==== DATASET RECORDS ====
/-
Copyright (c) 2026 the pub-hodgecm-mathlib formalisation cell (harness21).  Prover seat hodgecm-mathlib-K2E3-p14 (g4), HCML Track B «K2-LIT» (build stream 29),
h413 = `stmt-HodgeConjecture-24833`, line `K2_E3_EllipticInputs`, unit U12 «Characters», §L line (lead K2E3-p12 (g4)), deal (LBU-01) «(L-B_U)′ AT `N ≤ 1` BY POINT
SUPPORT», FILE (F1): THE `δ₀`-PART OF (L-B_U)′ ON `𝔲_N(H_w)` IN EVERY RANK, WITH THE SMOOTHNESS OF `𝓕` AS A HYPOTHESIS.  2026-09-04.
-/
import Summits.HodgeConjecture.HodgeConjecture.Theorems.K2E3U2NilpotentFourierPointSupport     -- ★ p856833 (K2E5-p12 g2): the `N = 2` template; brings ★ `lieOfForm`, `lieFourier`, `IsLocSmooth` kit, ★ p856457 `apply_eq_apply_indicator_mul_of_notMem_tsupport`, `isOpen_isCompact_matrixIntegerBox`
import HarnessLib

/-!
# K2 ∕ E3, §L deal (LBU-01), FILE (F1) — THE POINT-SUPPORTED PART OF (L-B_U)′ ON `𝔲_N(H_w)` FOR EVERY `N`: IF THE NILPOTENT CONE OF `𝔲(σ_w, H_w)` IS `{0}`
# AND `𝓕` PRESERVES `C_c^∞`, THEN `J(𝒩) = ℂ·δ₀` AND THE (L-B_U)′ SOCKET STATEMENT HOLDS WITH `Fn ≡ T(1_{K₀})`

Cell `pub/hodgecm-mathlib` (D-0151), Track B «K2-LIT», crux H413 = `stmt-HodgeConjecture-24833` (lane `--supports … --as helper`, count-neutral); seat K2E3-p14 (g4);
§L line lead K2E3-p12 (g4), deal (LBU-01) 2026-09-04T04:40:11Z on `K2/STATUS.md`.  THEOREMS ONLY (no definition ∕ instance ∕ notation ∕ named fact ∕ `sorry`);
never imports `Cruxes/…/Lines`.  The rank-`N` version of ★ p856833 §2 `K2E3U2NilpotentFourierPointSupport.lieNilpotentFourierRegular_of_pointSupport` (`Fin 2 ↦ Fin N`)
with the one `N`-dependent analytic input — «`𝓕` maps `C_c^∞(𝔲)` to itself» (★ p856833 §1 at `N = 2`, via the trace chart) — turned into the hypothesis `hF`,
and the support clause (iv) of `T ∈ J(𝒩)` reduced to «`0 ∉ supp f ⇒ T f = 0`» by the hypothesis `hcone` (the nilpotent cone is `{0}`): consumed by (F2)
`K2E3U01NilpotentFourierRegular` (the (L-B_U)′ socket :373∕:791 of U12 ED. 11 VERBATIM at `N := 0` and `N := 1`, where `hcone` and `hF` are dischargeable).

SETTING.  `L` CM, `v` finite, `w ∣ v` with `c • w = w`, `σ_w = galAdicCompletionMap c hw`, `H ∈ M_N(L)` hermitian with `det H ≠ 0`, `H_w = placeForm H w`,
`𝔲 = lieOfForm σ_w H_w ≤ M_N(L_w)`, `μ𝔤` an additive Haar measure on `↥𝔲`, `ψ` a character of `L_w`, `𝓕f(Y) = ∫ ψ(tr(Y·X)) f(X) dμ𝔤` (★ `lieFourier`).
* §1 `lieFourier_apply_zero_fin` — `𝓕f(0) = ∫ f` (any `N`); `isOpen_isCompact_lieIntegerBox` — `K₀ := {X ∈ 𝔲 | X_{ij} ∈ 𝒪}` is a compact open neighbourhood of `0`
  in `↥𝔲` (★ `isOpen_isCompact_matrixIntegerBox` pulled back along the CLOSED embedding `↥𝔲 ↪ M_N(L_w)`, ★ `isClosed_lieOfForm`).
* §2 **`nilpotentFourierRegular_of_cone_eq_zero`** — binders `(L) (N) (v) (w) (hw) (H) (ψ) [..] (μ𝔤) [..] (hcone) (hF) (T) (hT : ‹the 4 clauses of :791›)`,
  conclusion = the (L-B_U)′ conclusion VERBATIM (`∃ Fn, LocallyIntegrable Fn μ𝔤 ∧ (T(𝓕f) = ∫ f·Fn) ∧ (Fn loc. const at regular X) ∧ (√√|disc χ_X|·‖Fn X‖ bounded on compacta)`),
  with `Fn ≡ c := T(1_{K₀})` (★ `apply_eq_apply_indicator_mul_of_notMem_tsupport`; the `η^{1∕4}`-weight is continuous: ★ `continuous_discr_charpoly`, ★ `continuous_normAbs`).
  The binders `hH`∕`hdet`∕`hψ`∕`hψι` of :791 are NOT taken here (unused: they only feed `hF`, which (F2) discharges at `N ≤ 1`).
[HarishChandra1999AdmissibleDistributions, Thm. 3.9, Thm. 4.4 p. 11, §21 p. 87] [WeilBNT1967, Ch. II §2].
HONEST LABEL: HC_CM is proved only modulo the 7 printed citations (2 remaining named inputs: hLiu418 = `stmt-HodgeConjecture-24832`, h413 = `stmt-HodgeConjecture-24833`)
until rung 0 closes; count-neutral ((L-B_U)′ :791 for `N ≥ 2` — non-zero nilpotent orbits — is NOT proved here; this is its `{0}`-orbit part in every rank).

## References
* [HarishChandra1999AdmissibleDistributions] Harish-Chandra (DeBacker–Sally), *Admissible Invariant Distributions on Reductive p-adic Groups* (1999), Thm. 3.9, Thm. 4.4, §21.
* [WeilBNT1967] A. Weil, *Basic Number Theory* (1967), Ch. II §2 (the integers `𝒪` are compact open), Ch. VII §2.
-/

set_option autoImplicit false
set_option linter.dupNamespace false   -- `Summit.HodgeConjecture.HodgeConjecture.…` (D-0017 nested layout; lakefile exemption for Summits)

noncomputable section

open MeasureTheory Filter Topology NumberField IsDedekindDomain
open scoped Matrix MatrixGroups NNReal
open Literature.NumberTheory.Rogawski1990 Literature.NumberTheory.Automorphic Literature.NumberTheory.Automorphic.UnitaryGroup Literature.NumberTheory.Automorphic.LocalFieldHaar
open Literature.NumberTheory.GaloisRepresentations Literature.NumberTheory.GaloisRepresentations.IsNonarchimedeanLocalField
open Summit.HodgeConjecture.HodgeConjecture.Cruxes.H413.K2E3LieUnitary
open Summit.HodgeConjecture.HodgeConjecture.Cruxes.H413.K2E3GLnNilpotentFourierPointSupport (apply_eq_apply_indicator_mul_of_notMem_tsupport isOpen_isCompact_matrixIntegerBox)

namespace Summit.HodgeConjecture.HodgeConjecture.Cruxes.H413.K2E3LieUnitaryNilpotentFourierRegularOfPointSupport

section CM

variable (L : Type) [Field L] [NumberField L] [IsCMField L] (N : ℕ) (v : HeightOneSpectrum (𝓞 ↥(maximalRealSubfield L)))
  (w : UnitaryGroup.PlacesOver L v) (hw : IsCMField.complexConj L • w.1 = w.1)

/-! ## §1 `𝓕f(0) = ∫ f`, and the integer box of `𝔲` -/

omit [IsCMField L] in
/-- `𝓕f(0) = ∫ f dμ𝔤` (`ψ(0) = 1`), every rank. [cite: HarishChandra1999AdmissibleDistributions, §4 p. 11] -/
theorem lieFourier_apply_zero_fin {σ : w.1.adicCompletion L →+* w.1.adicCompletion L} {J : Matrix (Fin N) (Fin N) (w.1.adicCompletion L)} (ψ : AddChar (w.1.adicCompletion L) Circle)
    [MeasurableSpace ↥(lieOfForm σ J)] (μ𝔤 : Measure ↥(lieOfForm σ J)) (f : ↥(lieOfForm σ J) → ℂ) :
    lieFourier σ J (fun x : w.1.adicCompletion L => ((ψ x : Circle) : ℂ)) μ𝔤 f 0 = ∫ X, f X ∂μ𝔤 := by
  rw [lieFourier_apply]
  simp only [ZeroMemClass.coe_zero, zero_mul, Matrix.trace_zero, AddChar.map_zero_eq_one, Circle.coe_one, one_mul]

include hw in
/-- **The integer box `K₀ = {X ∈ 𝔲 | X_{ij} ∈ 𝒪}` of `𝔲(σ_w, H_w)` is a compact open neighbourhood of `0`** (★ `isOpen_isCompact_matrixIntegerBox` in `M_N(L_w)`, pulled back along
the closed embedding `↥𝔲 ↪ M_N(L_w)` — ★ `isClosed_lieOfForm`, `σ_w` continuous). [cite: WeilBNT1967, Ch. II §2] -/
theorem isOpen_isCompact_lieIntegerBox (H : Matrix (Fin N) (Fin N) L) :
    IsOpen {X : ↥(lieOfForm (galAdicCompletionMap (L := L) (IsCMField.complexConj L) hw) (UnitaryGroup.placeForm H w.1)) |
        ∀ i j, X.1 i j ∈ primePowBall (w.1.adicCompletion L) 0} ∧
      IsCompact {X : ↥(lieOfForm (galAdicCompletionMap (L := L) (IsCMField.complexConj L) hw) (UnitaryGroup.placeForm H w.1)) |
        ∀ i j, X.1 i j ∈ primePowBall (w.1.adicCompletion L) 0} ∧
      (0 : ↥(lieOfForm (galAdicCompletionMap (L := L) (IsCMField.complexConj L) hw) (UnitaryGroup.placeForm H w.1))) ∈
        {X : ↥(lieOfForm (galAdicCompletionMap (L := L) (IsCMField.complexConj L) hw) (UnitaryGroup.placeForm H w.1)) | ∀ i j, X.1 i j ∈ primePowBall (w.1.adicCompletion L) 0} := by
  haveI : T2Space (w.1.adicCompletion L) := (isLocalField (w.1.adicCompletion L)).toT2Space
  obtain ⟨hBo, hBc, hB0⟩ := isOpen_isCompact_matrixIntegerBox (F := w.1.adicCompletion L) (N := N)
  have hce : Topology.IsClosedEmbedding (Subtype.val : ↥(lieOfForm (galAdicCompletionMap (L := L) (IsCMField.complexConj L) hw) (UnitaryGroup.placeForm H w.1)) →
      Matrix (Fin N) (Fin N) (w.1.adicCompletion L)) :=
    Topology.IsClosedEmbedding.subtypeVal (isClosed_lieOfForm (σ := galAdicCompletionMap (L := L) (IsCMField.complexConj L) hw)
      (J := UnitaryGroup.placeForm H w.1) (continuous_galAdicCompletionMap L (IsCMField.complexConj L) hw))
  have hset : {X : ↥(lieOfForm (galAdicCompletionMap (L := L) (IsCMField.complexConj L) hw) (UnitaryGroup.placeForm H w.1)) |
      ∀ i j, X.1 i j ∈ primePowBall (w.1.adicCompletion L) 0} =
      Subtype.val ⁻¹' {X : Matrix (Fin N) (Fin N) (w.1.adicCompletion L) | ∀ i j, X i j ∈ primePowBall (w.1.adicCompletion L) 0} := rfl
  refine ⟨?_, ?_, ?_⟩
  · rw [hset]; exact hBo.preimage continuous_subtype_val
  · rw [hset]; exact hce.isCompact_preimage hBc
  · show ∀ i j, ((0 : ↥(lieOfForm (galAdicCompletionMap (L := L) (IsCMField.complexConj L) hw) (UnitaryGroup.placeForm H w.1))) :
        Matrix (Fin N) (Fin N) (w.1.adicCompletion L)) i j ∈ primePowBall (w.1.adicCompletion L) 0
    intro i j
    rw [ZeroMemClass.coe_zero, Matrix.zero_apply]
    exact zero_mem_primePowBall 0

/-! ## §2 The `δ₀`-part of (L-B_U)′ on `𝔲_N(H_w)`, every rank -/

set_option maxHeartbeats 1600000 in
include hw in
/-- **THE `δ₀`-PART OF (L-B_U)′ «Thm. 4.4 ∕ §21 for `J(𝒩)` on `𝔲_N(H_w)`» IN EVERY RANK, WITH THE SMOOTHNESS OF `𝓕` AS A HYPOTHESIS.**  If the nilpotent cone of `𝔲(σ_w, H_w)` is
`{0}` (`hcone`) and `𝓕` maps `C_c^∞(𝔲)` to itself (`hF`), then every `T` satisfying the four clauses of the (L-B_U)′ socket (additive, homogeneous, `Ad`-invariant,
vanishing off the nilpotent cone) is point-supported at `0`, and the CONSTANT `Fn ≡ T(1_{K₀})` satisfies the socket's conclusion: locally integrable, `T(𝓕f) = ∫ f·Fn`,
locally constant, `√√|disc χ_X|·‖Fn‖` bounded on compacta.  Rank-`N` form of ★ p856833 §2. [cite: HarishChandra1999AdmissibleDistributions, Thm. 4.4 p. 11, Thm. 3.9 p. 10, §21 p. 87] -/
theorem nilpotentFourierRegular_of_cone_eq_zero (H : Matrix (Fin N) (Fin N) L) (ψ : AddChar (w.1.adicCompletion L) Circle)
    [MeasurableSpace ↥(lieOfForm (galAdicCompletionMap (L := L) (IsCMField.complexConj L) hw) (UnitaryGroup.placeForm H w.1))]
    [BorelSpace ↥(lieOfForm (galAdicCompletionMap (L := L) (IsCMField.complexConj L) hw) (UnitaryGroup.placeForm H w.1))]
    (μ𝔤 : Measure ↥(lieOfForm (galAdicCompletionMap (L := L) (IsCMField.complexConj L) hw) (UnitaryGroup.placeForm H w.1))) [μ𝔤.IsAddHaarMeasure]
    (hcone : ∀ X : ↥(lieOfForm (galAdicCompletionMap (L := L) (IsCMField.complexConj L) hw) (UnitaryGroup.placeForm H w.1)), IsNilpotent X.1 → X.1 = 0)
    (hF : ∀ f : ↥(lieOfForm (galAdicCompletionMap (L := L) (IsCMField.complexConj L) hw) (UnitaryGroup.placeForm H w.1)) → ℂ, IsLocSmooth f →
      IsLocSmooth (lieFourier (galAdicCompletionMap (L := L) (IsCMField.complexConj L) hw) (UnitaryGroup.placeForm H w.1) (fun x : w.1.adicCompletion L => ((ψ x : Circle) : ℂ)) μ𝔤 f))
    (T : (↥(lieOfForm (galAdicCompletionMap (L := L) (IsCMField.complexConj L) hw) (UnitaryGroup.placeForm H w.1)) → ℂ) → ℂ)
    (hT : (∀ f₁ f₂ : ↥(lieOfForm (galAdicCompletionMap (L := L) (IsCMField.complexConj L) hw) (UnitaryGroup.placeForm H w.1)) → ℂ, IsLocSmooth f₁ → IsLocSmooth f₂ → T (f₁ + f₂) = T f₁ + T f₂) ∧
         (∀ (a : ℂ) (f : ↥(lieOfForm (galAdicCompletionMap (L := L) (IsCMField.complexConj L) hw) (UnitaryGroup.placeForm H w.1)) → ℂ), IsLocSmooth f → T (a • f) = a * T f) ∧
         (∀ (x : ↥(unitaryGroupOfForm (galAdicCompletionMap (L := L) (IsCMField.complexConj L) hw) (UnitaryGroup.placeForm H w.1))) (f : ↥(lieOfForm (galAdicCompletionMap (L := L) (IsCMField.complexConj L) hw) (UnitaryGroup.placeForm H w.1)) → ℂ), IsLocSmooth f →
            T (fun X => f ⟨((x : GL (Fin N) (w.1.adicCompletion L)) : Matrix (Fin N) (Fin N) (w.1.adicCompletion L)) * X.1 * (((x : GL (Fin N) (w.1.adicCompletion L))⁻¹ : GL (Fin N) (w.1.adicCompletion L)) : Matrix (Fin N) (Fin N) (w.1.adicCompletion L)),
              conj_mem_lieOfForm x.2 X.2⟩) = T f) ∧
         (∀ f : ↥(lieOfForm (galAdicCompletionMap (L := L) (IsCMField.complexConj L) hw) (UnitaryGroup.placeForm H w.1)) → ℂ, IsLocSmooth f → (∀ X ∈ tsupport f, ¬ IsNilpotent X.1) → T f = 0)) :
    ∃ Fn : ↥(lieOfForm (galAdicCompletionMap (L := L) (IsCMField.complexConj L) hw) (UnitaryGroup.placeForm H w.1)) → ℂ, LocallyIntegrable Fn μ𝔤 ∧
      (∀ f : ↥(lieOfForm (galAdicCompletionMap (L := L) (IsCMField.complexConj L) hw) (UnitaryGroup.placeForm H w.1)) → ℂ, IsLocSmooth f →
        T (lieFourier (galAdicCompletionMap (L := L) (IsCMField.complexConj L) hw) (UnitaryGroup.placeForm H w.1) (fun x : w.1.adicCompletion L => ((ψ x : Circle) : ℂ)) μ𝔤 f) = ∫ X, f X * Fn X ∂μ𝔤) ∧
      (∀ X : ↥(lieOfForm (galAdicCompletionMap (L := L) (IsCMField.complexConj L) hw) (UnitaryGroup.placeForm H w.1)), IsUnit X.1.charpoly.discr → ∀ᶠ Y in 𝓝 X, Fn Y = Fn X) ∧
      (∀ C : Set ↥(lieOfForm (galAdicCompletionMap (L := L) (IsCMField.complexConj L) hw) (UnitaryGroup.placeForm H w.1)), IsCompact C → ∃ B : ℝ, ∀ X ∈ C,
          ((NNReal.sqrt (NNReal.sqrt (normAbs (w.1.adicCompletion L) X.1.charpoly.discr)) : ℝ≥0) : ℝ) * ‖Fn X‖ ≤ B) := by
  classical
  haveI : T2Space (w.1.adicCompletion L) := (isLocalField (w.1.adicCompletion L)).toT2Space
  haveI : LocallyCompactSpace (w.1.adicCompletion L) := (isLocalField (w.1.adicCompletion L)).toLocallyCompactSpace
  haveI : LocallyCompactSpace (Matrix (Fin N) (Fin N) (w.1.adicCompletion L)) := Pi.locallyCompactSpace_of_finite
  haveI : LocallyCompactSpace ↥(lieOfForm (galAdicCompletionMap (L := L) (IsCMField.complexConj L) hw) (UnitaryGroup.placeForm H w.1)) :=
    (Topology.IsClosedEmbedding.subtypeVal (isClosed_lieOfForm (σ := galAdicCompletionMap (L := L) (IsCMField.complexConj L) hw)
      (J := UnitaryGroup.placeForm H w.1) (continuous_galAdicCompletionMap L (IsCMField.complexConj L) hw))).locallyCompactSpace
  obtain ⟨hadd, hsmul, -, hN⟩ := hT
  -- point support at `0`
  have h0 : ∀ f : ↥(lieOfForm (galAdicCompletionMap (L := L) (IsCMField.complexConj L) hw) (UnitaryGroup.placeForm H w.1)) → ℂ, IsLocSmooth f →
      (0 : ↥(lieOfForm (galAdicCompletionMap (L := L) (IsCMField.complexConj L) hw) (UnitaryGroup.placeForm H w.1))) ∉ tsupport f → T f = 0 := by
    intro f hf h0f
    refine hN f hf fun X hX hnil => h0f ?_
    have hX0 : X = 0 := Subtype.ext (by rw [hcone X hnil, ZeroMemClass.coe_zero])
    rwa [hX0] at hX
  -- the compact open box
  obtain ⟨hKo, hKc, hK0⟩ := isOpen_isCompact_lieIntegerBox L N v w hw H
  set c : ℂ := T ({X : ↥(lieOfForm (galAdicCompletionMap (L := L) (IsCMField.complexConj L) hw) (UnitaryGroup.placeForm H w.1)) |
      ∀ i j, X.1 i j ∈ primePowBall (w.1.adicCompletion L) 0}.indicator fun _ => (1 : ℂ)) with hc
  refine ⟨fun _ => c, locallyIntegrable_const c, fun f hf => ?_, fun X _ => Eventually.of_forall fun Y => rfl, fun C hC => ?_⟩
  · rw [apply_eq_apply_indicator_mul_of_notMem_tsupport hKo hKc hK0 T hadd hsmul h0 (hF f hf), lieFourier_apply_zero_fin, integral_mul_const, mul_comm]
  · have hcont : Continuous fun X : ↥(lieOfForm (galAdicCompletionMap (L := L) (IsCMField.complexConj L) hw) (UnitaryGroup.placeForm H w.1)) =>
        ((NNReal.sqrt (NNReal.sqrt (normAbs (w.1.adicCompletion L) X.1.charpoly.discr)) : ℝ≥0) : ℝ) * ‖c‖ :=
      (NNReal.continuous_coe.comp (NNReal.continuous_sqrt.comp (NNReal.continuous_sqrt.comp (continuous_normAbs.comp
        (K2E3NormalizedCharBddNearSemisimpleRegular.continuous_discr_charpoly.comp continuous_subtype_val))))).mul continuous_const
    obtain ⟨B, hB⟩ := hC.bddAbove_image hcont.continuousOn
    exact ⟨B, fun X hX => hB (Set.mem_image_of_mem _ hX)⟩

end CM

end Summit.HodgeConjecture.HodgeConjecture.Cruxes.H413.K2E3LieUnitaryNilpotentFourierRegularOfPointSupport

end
====
- **ASSIGNMENT**: If a line in the entries contains "NumberField", copy it.

- **RESULT FOR THIS TASK**:
open MeasureTheory Filter Topology NumberField IsDedekindDomain
variable (L : Type) [Field L] [NumberField L] [IsCMField L] (N : ℕ) (v : HeightOneSpectrum (𝓞 ↥(maximalRealSubfield L)))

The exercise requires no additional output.